→ INSTRUCTIONS TO FOLLOW:
If a line of the records contains the word "trivial", list it.

• • • •

import Mathlib
import Summits.Ventures.HodgeRepro.Tier4.Common.AdelicDefs
import Summits.Ventures.HodgeRepro.Tier4.Common.MixedPlaneCusp
import Summits.Ventures.HodgeRepro.Tier4.Common.CocompactBridge
import Summits.Ventures.HodgeRepro.Tier4.Line1.PlaneDefs
import Summits.Ventures.HodgeRepro.Tier4.Line1.TorusElement
import Summits.Ventures.HodgeRepro.Tier4.Line1.TorusPlaneData
import Summits.Ventures.HodgeRepro.Tier4.Line1.NormOneTorus
import Summits.Ventures.HodgeRepro.Tier4.Line1.CocompactReduction
import Summits.Ventures.HodgeRepro.Tier4.Line1.TorusCocompact

/-!
# Tier4/Line4/TorusCocompactAniso — the tori `T`, `T′` of an ANISOTROPIC genuine plane are cocompact modulo their
rational points, and the RTF torus data exist from the characters alone (the (C) half of the L4 bridge, torus side)

Blind re-derivation cell `pub-hodge-repro`, Tier 4 «prove the step» (README §9–§10), seat t4-L4-p2 (prover, LINE L4,
gen 6).  Tree path `lean/Summits/Ventures/HodgeRepro/Tier4/Line4/TorusCocompactAniso.lean`.  Mathlib + the tree only;
no printed input; no definition; no instance.

WHAT IS PROVED.  t4-L1-p5's TORUS BRIDGE (`Line1/TorusCocompact`: `cocompact_rationalOf_commutant_pair`, hstab rung
(ii) `normOneTorusCocompact` applied to the two norm-one scalars of a projector pair) takes `hW : IsDefinite W`, but uses
it ONLY through the field `hdef : ∀ u ≠ 0, u ⬝ᵥ (B *ᵥ u) ≠ 0` of `planeTorusData` — which is ANISOTROPY of the plane,
not definiteness.  Here the same construction and the same proof run on `hA : IsAnisotropic W`
(`Common/MixedPlaneCusp`): `cocompact_rationalOf_commutant_pair_of_anisotropic` (L1-p5's proof verbatim, the torus data
built INLINE as a `TorusData` literal with `hdef := fun u hu h => hA ⟨u, hu, h⟩` — no new definition in this module), hence
* `cocompact_rationalOf_torusT_of_anisotropic` / `cocompact_rationalOf_torusT'_of_anisotropic` (R-c′ / R-c″ on an
  anisotropic genuine plane), their named forms `isCocompactRational_torusT_of_anisotropic` /
  `isCocompactRational_torusT'_of_anisotropic` (typer-2's `IsCocompactRational`, by `rfl`), the quotient-compact forms
  `torus_quotient_compact_of_genuine_aniso` / `torus'_quotient_compact_of_genuine_aniso`, and
* `exists_rtfData_isHaar_closure_of_anisotropic` — typer-2's `exists_rtfData_isHaar_closure` with the two
  cocompactness hypotheses discharged: for an anisotropic genuine plane and two characters `χ`, `χ′` of the adelic tori
  (multiplicative, trivial on the rational points, matching on the centre), an `RTFData W` with these characters,
  Haar torus measures and measurable, relatively compact fundamental domains EXISTS.

WHY IT MATTERS FOR LINE L4.  The wall `mixed_two_torus_W3` is displayed on the seesaw plane, which is `(1,1)` at `w₀`
and definite elsewhere — anisotropic (L2-p2's `SeesawAnisotropic`, under the dictionary) but NOT definite; L1-p5's
definite theorems do not apply to it, and the wall census §16 (C) listed the torus domains `compT compT'` (with `R`,
`_hR`) among the bridge's unproduced data.  With this module the torus half of (C) is by name from `hA` and the
characters (bridge half (B)); the plane-group half (`μ DG fdG compG`) is L1-p5's `quotient_compact_genuine_aniso`
(RealisedSettingAniso) from the typed print `Lit.BorelHarishChandra1962_Thm11_8_cocompact_plane_aniso` (lit-3
p696518) — so (C) is by name modulo ONE typed print.  Nothing here says anything about the status of the Hodge
conjecture for CM abelian varieties, which is NOT proved; HC_CM is NOT proved by anyone in this repository.
-/

set_option autoImplicit false

noncomputable section

namespace Summit.Ventures.HodgeRepro.Tier4.Line4

open NumberField MeasureTheory Summit.Ventures.HodgeRepro.Tier4.Common Summit.Ventures.HodgeRepro.Tier4.Line1
  Matrix Rot Topology

variable {k : Type} [Field k] [NumberField k] (W : PlaneData k)

section Assembly

variable {W}

/-- **R-c′ for a projector pair of an ANISOTROPIC genuine plane** — L1-p5's `cocompact_rationalOf_commutant_pair`
(TorusCocompact) with `hW : IsDefinite W` replaced by `hA : IsAnisotropic W`; proof verbatim, the torus data of
L1-p5's `planeTorusData` written inline with `hdef` from `hA`: every `g ∈ T` is `torusElt ρ` for a pair `ρ` of norm-one scalars, hstab rung (ii)
(`normOneTorusCocompact`) writes each half as rational · compact, so `T = T(k) · C` with `C` compact. -/
theorem cocompact_rationalOf_commutant_pair_of_anisotropic (hg : IsGenuineRow W) (hA : IsAnisotropic W)
    {P : Fin 2 → Matrix (Fin 4) (Fin 4) k} (hP : ProjPair W P) :
    ∃ C : Set (commutant W (P 0) ⊓ commutant W (P 1) : Subgroup (GA W)), IsCompact C ∧
      ∀ x : (commutant W (P 0) ⊓ commutant W (P 1) : Subgroup (GA W)),
        ∃ γ : rationalOf W (commutant W (P 0) ⊓ commutant W (P 1)), ∃ c ∈ C,
          x = (γ : (commutant W (P 0) ⊓ commutant W (P 1) : Subgroup (GA W))) * c := by
  classical
  obtain ⟨⟨d, hΩ, hd⟩, hrow, -, -, -, -⟩ := hg
  obtain ⟨v, hv, hv0⟩ := exists_row_ne_zero (hP.rank 0) (hP.idem 0)
  obtain ⟨w, hw, hw1⟩ := exists_row_ne_zero (hP.rank 1) (hP.idem 1)
  set D : TorusData k :=
    {
      B := W.B,
      Om := W.Ωᵀ,
      P := (P 0)ᵀ,
      d := d,
      v := v,
      w := w,
      hB := W.B_symm,
      hherm := by rw [Matrix.transpose_transpose]; exact hrow,
      hOm := by
        rw [← Matrix.transpose_mul, hΩ, Matrix.transpose_neg, Matrix.transpose_smul, Matrix.transpose_one],
      hd := hd,
      hdef := fun u hu h => hA ⟨u, hu, h⟩,
      hv := hv,
      hw := hw,
      hwv := by
        have hv' : (P 0)ᵀ *ᵥ v = v := by rw [mulVec_transpose]; exact hv0
        have hw' : (P 1)ᵀ *ᵥ w = w := by rw [mulVec_transpose]; exact hw1
        rw [pair_comm W.B_symm]
        exact hP.pair_eq_zero hv' hw',
      hwOv := by
        have hv' : (P 0)ᵀ *ᵥ v = v := by rw [mulVec_transpose]; exact hv0
        have hw' : (P 1)ᵀ *ᵥ w = w := by rw [mulVec_transpose]; exact hw1
        rw [pair_comm W.B_symm]
        exact hP.pair_eq_zero (hP.mulVec_Ω 0 hv') hw',
      hPv := by rw [mulVec_transpose]; exact hv0,
      hPOv := by
        have hv' : (P 0)ᵀ *ᵥ v = v := by rw [mulVec_transpose]; exact hv0
        exact hP.mulVec_Ω 0 hv',
      hPw := by
        have hw' : (P 1)ᵀ *ᵥ w = w := by rw [mulVec_transpose]; exact hw1
        exact hP.mulVec_eq_zero hw',
      hPOw := by
        have hw' : (P 1)ᵀ *ᵥ w = w := by rw [mulVec_transpose]; exact hw1
        exact hP.mulVec_eq_zero (hP.mulVec_Ω 1 hw') } with hDdef
  have hDB : D.B = W.B := rfl
  have hDOm : D.Om = W.Ωᵀ := rfl
  have hDP : D.P = (P 0)ᵀ := rfl
  have hDd : D.d = d := rfl
  haveI := Line1.t2Space_adeleRing k
  -- hstab rung (ii)
  obtain ⟨C₀, hC₀, hcov⟩ := normOneTorusCocompact d hd
  -- the compact set of norm-one pairs with both halves in `C₀`
  set N : Set (Fin 4 → Ad k) := {ρ | TorusData.IsNormOne (algebraMap k (Ad k) D.d) ρ} with hNdef
  have hN : IsClosed N := by
    have h1 : IsClosed {ρ : Fin 4 → Ad k | ρ 0 * ρ 0 + algebraMap k (Ad k) D.d * (ρ 1 * ρ 1) = 1} :=
      isClosed_eq (by fun_prop) continuous_const
    have h2 : IsClosed {ρ : Fin 4 → Ad k | ρ 2 * ρ 2 + algebraMap k (Ad k) D.d * (ρ 3 * ρ 3) = 1} :=
      isClosed_eq (by fun_prop) continuous_const
    exact h1.inter h2
  set K : Set (Fin 4 → Ad k) :=
    (fun p : (Fin 2 → Ad k) × (Fin 2 → Ad k) => ![p.1 0, p.1 1, p.2 0, p.2 1]) '' (C₀ ×ˢ C₀) with hKdef
  have hK : IsCompact K := by
    refine (hC₀.prod hC₀).image ?_
    refine continuous_pi fun i => ?_
    fin_cases i <;> fun_prop
  have hKN : IsCompact ((Subtype.val : N → (Fin 4 → Ad k)) ⁻¹' K) :=
    hN.isClosedEmbedding_subtypeVal.isCompact_preimage hK
  let Φ : N → (commutant W (P 0) ⊓ commutant W (P 1) : Subgroup (GA W)) := fun ρ =>
    ⟨torusElt D hDB hDOm ρ.1 ρ.2, torusElt_mem D hDB hDOm hDP hP ρ.1 ρ.2⟩
  have hΦ : Continuous Φ := (continuous_torusElt D hDB hDOm).subtype_mk _
  refine ⟨Φ '' (Subtype.val ⁻¹' K), hKN.image hΦ, ?_⟩
  intro x
  obtain ⟨ρ, hρ, hρx⟩ := exists_pair_of_mem D hDB hDOm hDP (x : GA W) x.2.1
  have hx : (x : GA W) = torusElt D hDB hDOm ρ hρ := Subtype.ext (Units.ext hρx)
  -- rung (ii) on the two scalars
  obtain ⟨γ₀, hγ₀, c₀, hc₀C, hc₀N, h₀⟩ := hcov ![ρ 0, ρ 1] (by simpa [qnorm, hDd] using hρ.1)
  obtain ⟨γ₁, hγ₁, c₁, hc₁C, hc₁N, h₁⟩ := hcov ![ρ 2, ρ 3] (by simpa [qnorm, hDd] using hρ.2)
  set γ : Fin 4 → k := ![γ₀ 0, γ₀ 1, γ₁ 0, γ₁ 1] with hγdef
  set c : Fin 4 → Ad k := ![c₀ 0, c₀ 1, c₁ 0, c₁ 1] with hcdef
  have hγN : TorusData.IsNormOne D.d γ := by
    refine ⟨?_, ?_⟩
    · simpa [qnorm, γ, hDd] using hγ₀
    · simpa [qnorm, γ, hDd] using hγ₁
  have hcN : TorusData.IsNormOne (algebraMap k (Ad k) D.d) c := by
    refine ⟨?_, ?_⟩
    · simpa [qnorm, c, hDd] using hc₀N
    · simpa [qnorm, c, hDd] using hc₁N
  have hρeq : ρ = TorusData.pmul (algebraMap k (Ad k) D.d) (fun i => algebraMap k (Ad k) (γ i)) c := by
    funext i
    fin_cases i
    · have := congrFun h₀ 0
      simp [qmul, qrat] at this
      simpa [TorusData.pmul, γ, c, hDd] using this
    · have := congrFun h₀ 1
      simp [qmul, qrat] at this
      simpa [TorusData.pmul, γ, c, hDd] using this
    · have := congrFun h₁ 0
      simp [qmul, qrat] at this
      simpa [TorusData.pmul, γ, c, hDd] using this
    · have := congrFun h₁ 1
      simp [qmul, qrat] at this
      simpa [TorusData.pmul, γ, c, hDd] using this
  have hcK : (⟨c, hcN⟩ : N) ∈ (Subtype.val : N → (Fin 4 → Ad k)) ⁻¹' K :=
    ⟨(c₀, c₁), ⟨hc₀C, hc₁C⟩, rfl⟩
  refine ⟨⟨⟨torusElt D hDB hDOm (fun i => algebraMap k (Ad k) (γ i)) (isNormOne_map (algebraMap k (Ad k)) hγN),
    torusElt_mem D hDB hDOm hDP hP _ _⟩, ?_⟩, Φ ⟨c, hcN⟩, ⟨⟨c, hcN⟩, hcK, rfl⟩, ?_⟩
  · rw [rationalOf, Subgroup.mem_subgroupOf]
    exact torusElt_mem_rationalPoints D hDB hDOm γ hγN
  · apply Subtype.ext
    rw [Subgroup.coe_mul, hx]
    show torusElt D hDB hDOm ρ hρ =
      torusElt D hDB hDOm (fun i => algebraMap k (Ad k) (γ i)) (isNormOne_map (algebraMap k (Ad k)) hγN) * torusElt D hDB hDOm c hcN
    rw [← torusElt_mul]
    congr 1

end Assembly

section Instances

/-- **R-c′ on an anisotropic genuine plane**: `torusT W = torusT(k) · C` with `C` compact. -/
theorem cocompact_rationalOf_torusT_of_anisotropic (hg : IsGenuineRow W) (hA : IsAnisotropic W) :
    ∃ C : Set (torusT W), IsCompact C ∧ ∀ x : torusT W, ∃ γ : rationalOf W (torusT W), ∃ c ∈ C,
      x = (γ : torusT W) * c :=
  cocompact_rationalOf_commutant_pair_of_anisotropic hg hA (projPair_P W hg)

/-- **R-c″ on an anisotropic genuine plane**: `torusT' W = torusT'(k) · C` with `C` compact. -/
theorem cocompact_rationalOf_torusT'_of_anisotropic (hg : IsGenuineRow W) (hA : IsAnisotropic W) :
    ∃ C : Set (torusT' W), IsCompact C ∧ ∀ x : torusT' W, ∃ γ : rationalOf W (torusT' W), ∃ c ∈ C,
      x = (γ : torusT' W) * c :=
  cocompact_rationalOf_commutant_pair_of_anisotropic hg hA (projPair_Q W hg)

/-- typer-2's named form: `T` is cocompact modulo its rational points (anisotropic genuine plane). -/
theorem isCocompactRational_torusT_of_anisotropic (hg : IsGenuineRow W) (hA : IsAnisotropic W) :
    IsCocompactRational W (torusT W) :=
  cocompact_rationalOf_torusT_of_anisotropic W hg hA

/-- typer-2's named form: `T′` is cocompact modulo its rational points (anisotropic genuine plane). -/
theorem isCocompactRational_torusT'_of_anisotropic (hg : IsGenuineRow W) (hA : IsAnisotropic W) :
    IsCocompactRational W (torusT' W) :=
  cocompact_rationalOf_torusT'_of_anisotropic W hg hA

/-- **`[T] = T(k)\T(𝔸_k)` is compact on an anisotropic genuine plane**: a relatively compact fundamental domain for
every Haar measure (p5-g0's reduction `torus_quotient_compact_of_cocompact`). -/
theorem torus_quotient_compact_of_genuine_aniso (hg : IsGenuineRow W) (hA : IsAnisotropic W)
    [MeasurableSpace (GA W)] [BorelSpace (GA W)] (μT : Measure (torusT W)) [μT.IsHaarMeasure] :
    ∃ D : Set (torusT W), IsFundamentalDomain (rationalOf W (torusT W)) D μT ∧ IsCompact (closure D) :=
  torus_quotient_compact_of_cocompact W μT (cocompact_rationalOf_torusT_of_anisotropic W hg hA)

/-- **`[T′] = T′(k)\T′(𝔸_k)` is compact on an anisotropic genuine plane.** -/
theorem torus'_quotient_compact_of_genuine_aniso (hg : IsGenuineRow W) (hA : IsAnisotropic W)
    [MeasurableSpace (GA W)] [BorelSpace (GA W)] (μT' : Measure (torusT' W)) [μT'.IsHaarMeasure] :
    ∃ D : Set (torusT' W), IsFundamentalDomain (rationalOf W (torusT' W)) D μT' ∧ IsCompact (closure D) :=
  torus'_quotient_compact_of_cocompact W μT' (cocompact_rationalOf_torusT'_of_anisotropic W hg hA)

/-- **THE RTF TORUS DATA FROM THE CHARACTERS ALONE, on an ANISOTROPIC genuine plane** (the wall's `R`, `_hR`,
`compT`, `compT'`): typer-2's `exists_rtfData_isHaar_closure` with its two cocompactness hypotheses discharged by
`isCocompactRational_torusT_of_anisotropic` / `…torusT'…`.  For characters `χ`, `χ′` of the adelic tori —
multiplicative, trivial on the rational points, matching on the centre (the five character fields of `RTFData`) —
an `RTFData W` with THOSE characters exists whose torus measures are Haar and whose fundamental domains are
measurable and relatively compact. -/
theorem exists_rtfData_isHaar_closure_of_anisotropic [MeasurableSpace (torusT W)] [BorelSpace (torusT W)]
    [MeasurableSpace (torusT' W)] [BorelSpace (torusT' W)]
    (hg : IsGenuineRow W) (hA : IsAnisotropic W)
    (chi : torusT W → ℂ) (chi' : torusT' W → ℂ)
    (chi_mul : ∀ s t : torusT W, chi (s * t) = chi s * chi t)
    (chi'_mul : ∀ s t : torusT' W, chi' (s * t) = chi' s * chi' t)
    (chi_rational : ∀ t : torusT W, (t : GA W) ∈ rationalPoints W → chi t = 1)
    (chi'_rational : ∀ t : torusT' W, (t : GA W) ∈ rationalPoints W → chi' t = 1)
    (chi_centre : ∀ (z : GA W) (hz : z ∈ centre W),
      chi ⟨z, centre_le_torusT W hz⟩ = chi' ⟨z, centre_le_torusT' W hz⟩) :
    ∃ R : RTFData W, R.chi = chi ∧ R.chi' = chi' ∧ R.IsHaar ∧ MeasurableSet R.DT ∧ MeasurableSet R.DT' ∧
      IsCompact (closure R.DT) ∧ IsCompact (closure R.DT') :=
  exists_rtfData_isHaar_closure W chi chi' chi_mul chi'_mul chi_rational chi'_rational chi_centre
    (isCocompactRational_torusT_of_anisotropic W hg hA) (isCocompactRational_torusT'_of_anisotropic W hg hA)

end Instances

end Summit.Ventures.HodgeRepro.Tier4.Line4

end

• • • •

→ RESULT OF THIS TASK:
  (multiplicative, trivial on the rational points, matching on the centre), an `RTFData W` with these characters,
multiplicative, trivial on the rational points, matching on the centre (the five character fields of `RTFData`) —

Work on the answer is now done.